_What is being asked_.
The required answer is a copy of each line in the entries below that includes "rate".

------ Entries provided ------

/-- **The transfer clause of the crux reduced to clustering on a total set** (fibre form of
`hasMassGap_of_dense_clustering`): fix sets `D n` of test functions dense around the
time-ordered ones and a dense set of times `Tm`. If every OS datum `T` in the fibre of `sch`
(same `a, β, L`, any species renormalisations) that IS Yang–Mills clusters at rate `Δ` on `D` at
the times of `Tm`, with constants jointly continuous in the pair of test functions, then the
crux's last clause holds at rate `Δ`: `∀ sch' ~ sch, ∀ T, IsYangMillsFor r sch' T → T.HasMassGap Δ`.
The lattice (positivity of the transfer matrix, `IsYangMillsFor` on the off-diagonal real product
tensors of §3) has to supply exactly the displayed hypothesis — nothing about general
time-ordered `F, G`, general witnesses `H` or general times. [folklore] -/
theorem transferClause_of_dense_clustering (r : LatticeRep G) (sch : SpeciesScheme (YMSpecies G))
    (Δ : ℝ) (D : (n : ℕ) → Set 𝓢((Fin n → EuclideanSpace ℝ (Fin 4)), ℂ))
    (hD : ∀ (n : ℕ) (F : 𝓢((Fin n → EuclideanSpace ℝ (Fin 4)), ℂ)),
      IsTimeOrdered F → F ∈ closure (D n))
    (Tm : Set ℝ) (hTm : Dense Tm)
    (h : ∀ sch' : SpeciesScheme (YMSpecies G), sch'.a = sch.a → sch'.β = sch.β → sch'.L = sch.L →
      ∀ T : OSData (YMSpecies G) 4, IsYangMillsFor r sch' T →
        ∃ C : (n m : ℕ) → (Fin n → YMSpecies G) → (Fin m → YMSpecies G) →
            𝓢((Fin n → EuclideanSpace ℝ (Fin 4)), ℂ) → 𝓢((Fin m → EuclideanSpace ℝ (Fin 4)), ℂ) → ℝ,
          (∀ (n m : ℕ) (k : Fin n → YMSpecies G) (k' : Fin m → YMSpecies G),
            Continuous fun p : 𝓢((Fin n → EuclideanSpace ℝ (Fin 4)), ℂ) ×
              𝓢((Fin m → EuclideanSpace ℝ (Fin 4)), ℂ) => C n m k k' p.1 p.2) ∧
          ∀ (n m : ℕ) (k : Fin n → YMSpecies G) (k' : Fin m → YMSpecies G)
            (F : 𝓢((Fin n → EuclideanSpace ℝ (Fin 4)), ℂ))
            (G' : 𝓢((Fin m → EuclideanSpace ℝ (Fin 4)), ℂ)),
            F ∈ D n → G' ∈ D m → ∀ t ∈ Tm, 0 ≤ t →
              ‖T.schwinger (n + m) (Fin.append (k ∘ Fin.rev) k')
                    ((osAdjoint F).appendTensor (translateMulti (EuclideanSpace.single 0 t) G')) -
                  T.schwinger n (k ∘ Fin.rev) (osAdjoint F) * T.schwinger m k' G'‖ ≤
                C n m k k' F G' * Real.exp (-Δ * t)) :
    ∀ sch' : SpeciesScheme (YMSpecies G), sch'.a = sch.a → sch'.β = sch.β → sch'.L = sch.L →
      ∀ T : OSData (YMSpecies G) 4, IsYangMillsFor r sch' T → T.HasMassGap Δ := by
  intro sch' ha hβ hL T hT
  obtain ⟨C, hC, hb⟩ := h sch' ha hβ hL T hT
  exact hasMassGap_of_dense_clustering T Δ D hD Tm hTm C hC hb

end Fibre

end Transfer

end Summit.QuantumFields.YangMills.Cruxes.LatticeGapOnTrajectory.OrbitKantorovichFiniteSize

end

------

_Written reply_.
(same `a, β, L`, any species renormalisations) that IS Yang–Mills clusters at rate `Δ` on `D` at
crux's last clause holds at rate `Δ`: `∀ sch' ~ sch, ∀ T, IsYangMillsFor r sch' T → T.HasMassGap Δ`.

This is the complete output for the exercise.